Interracial-Voice
Editorial

Compensation's Secret
By Charles Michael Byrd

If you aspire to exalted places, then first learn what lowly stations to take.
If you would receive, then first learn how to give.
This is called "Compensation's Secret," where the soft overcomes the hard, the weak prevails against the strong.

From the Tao Te Ching
Lao Tzu

In terms of sheer numbers, it wasn't wildly successful as the television networks didn't bother preempting their regular Saturday morning cartoons to broadcast it, but the July 20 Multiracial Solidarity March set a precedent. It was a first-of-its-kind event that dared suggest that individuals of mixed descent should have the right to choose their own identity, instead of passively accepting an "other-determined" set of "racial credentials."
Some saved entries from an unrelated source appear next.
import Literature.MathematicalPhysics.QuantumFieldTheory.Balaban1983to89.UnitaryModel

/-!
# Bałaban's renormalization group for 4-d lattice Yang–Mills — the two matrix norms of B7 §A and their inequalities (`MatrixNorms`)

CITATION HEADER (lean-in-tree rule 2026-08-18). Companion to `Setup` / `UnitaryModel` (same series, audit cell `pub-balaban`,
unit b2b-balaban-f1). T. Bałaban, *Averaging operations for lattice gauge theories*, Comm. Math. Phys. **98** 17–51 (1985)
[Balaban1985Averaging] §A pp. 20–21: (17) p. 20 — the scalar product `⟨X, Y⟩ = tr X*Y` on `M_N(ℂ)` with the NORMALIZED trace
`tr X = (1/N) Σ_j X_jj`; p. 21 (text after (18)) — "for a matrix `X` the norm is given by `‖X‖² = tr X*X`" (the `L²` norm, i.e. the
normalized Hilbert–Schmidt norm); (19) p. 21 — "another norm for matrices. It is the operator norm given by `|X| = sup |Xψ|`,
`|ψ| = 1`, `|ψ|² = Σ_j |ψ_j|²`" on `ℂᴺ`; (20) p. 21 — "We have the following inequalities for the norms introduced:
`|tr X| ≤ |X|, ‖X‖ ≤ |X|, |X| ≤ √N ‖X‖, |XY| ≤ |X| |Y|, ‖XY‖ ≤ ‖X‖ ‖Y‖`."
T. Bałaban, *Renormalization group approach to lattice gauge field theories. I*, Comm. Math. Phys. **109** 249–301 (1987)
[Balaban1987RG1] (0.2) p. 252 (normalized trace, `tr 1 = 1`) and (0.14) p. 254: "exponential gauge fixing functions,
`exp[-(1/2α)|U(y,x) - 1|²] = exp[-(1/α)[1 - Re tr U(y,x)]]`."
WHAT IS REPRODUCED: no theorem of the series. The definitions (17), (19) and the list of inequalities (20) of
[Balaban1985Averaging], kernel-checked for complex `N × N` matrices over an arbitrary finite index type `n` (`N = Fintype.card n`):
`|X|` := Mathlib's `L²`-operator norm `‖X‖` (scope `Matrix.Norms.L2Operator`; the norm behind `UnitaryModel.opDist1` and the
`dist1` of every concrete `GaugeGroup` instance of the cell), `tr` := `ntr`, `‖X‖` := `nhsNorm X` with
`‖X‖² = nhsNormSq X = (1/N) Σ_ij |X_ij|² = tr X*X` (`nhsInner_self`; the prefix `n` = normalized, as in `UnitaryModel.nReTr`;
the tree's UNnormalized `Literature.Computability.QuantumComplexity.hsNormSq A = Σ_ij |A_ij|²` is `N · nhsNormSq A`,
`card_mul_nhsNormSq`, and is deliberately not imported: the cell's import cone stays Mathlib + the cell); and the matrix
identity behind (0.14).
FINDINGS OF THE AUDIT (cell DIVERGENCE.md F13, F14; GAPS.md G-f1-1), both certified in this file:
(a) the LAST inequality of (20), `‖XY‖ ≤ ‖X‖ ‖Y‖`, is FALSE for the norm `‖·‖` defined on p. 21 from the normalized trace (17):
`nhsNorm_mul_not_submultiplicative` (`X = Y = diag(1, 0) ∈ M₂(ℂ)`: `‖XY‖ = ‖X‖ = 1/√2 > 1/2 = ‖X‖ ‖Y‖`). What holds, and is
proved here, is `‖XY‖ ≤ |X| ‖Y‖`, `‖XY‖ ≤ ‖X‖ |Y|` and `‖XY‖ ≤ √N ‖X‖ ‖Y‖` (submultiplicativity of the UNnormalized
Hilbert–Schmidt norm `√N ‖·‖`); the other four inequalities of (20) hold as printed.
(b) (0.14) of [Balaban1987RG1] is the identity `‖U - 1‖² = 2 [1 - Re tr U]` (all unitary `U`, all `N`;
`nhsNormSq_sub_one_of_mem_unitaryGroup`) for the `L²` norm `‖·‖` of [Balaban1985Averaging] p. 21, although it is printed with the
bars `|·|` which (19) and the same paragraph of [Balaban1987RG1] (small-field condition `|U(∂p) - 1| < ε₀`) use for the OPERATOR
norm. Read with the operator norm, (0.14) holds on `SU(2)` (`opDist1_sq_eq_of_mem_specialUnitaryGroup_two`, via Cayley–Hamilton)
and fails on `U(2)` and on `SU(3)` (`exists_unitaryGroup_two_opDist1_sq_ne`: `diag(-1, 1)`, `4 ≠ 2`;
`exists_specialUnitaryGroup_three_opDist1_sq_ne`: `diag(-1, -1, 1)`, `4 ≠ 8/3`); in general only
`2 [1 - Re tr U] ≤ |U - 1|² ≤ 2N [1 - Re tr U]` (`two_mul_one_sub_nReTr_le_opDist1_sq`, `opDist1_sq_le_card_mul`).
Neither finding touches a proof of the series ((0.14) motivates the gauge-fixing density, whose right-hand side is what (0.15) ff.
use; (20) is quoted, not used, at the level of this cell); they are recorded so that no module of the cell types (0.14) with
`opDist1` / `dist1`, or uses submultiplicativity of `‖·‖`. Value = typed vocabulary + kernel certificate, not summit progress.
-/

open scoped BigOperators Matrix ComplexConjugate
An intriguing and recurring question is why no one had called for a rally, demonstration or some other event specifically designed to allow individuals to publicly and proudly proclaim their multiraciality sooner -- perhaps a decade ago instead of 1996. After all, the twentieth anniversary of "Loving vs. Virginia," the landmark Supreme Court case that struck down this country's remaining anti-miscegenation laws, was in 1987. That commemoration reminded us that while interracial couples were free to wed, interracial individuals in America were not yet free to self-identify. By the mid to late '80s there were forty to fifty local interracial support groups dotting the landscape, all flourishing and prospering to varying degrees within their communities. San Francisco's homegrown entry even spawned an association that held out the promise of being national in scope as it vigorously advocated for the rights of multiethnic and multiracial individuals. Surely, many thought, the interracial community would now adopt a more "proactive" stance against the political foes of a multiracial identifier.

So, what happened? Much of it boils down to how one defines "power" and how one pursues it. Many view "power" as that "might" wielded only by those who stroll the halls of Congress, those who sit on the boards of multinational corporations, those who are intimately involved in the ups and downs and manipulations of financial markets or those media moguls who feed us a steady diet of what they want us to know. At the risk of being accused of reverting to 1960s revolutionary-radical counter-culture phraseology, let me offer that too few view "power" as being derived from "the people." Corazon Aquino recognized this, however, and assisted in the overthrow of Filipino dictator Ferdinand Marcos. Boris Yeltsin recognized this and prevented his country's nascent democracy from being strangled in its crib by a Communist coup. Why can't more recognize it?

When those who would be leaders of any community don't take their case to the people first, laying out in unequivocal terms the justification and necessity of a particular initiative, then no grassroots political support and power can or will ensue. When leaders don't inform those who would ostensibly benefit the most from any movement before making political concessions on their behalf, in their name, the people naturally come to possess a degree of suspicion.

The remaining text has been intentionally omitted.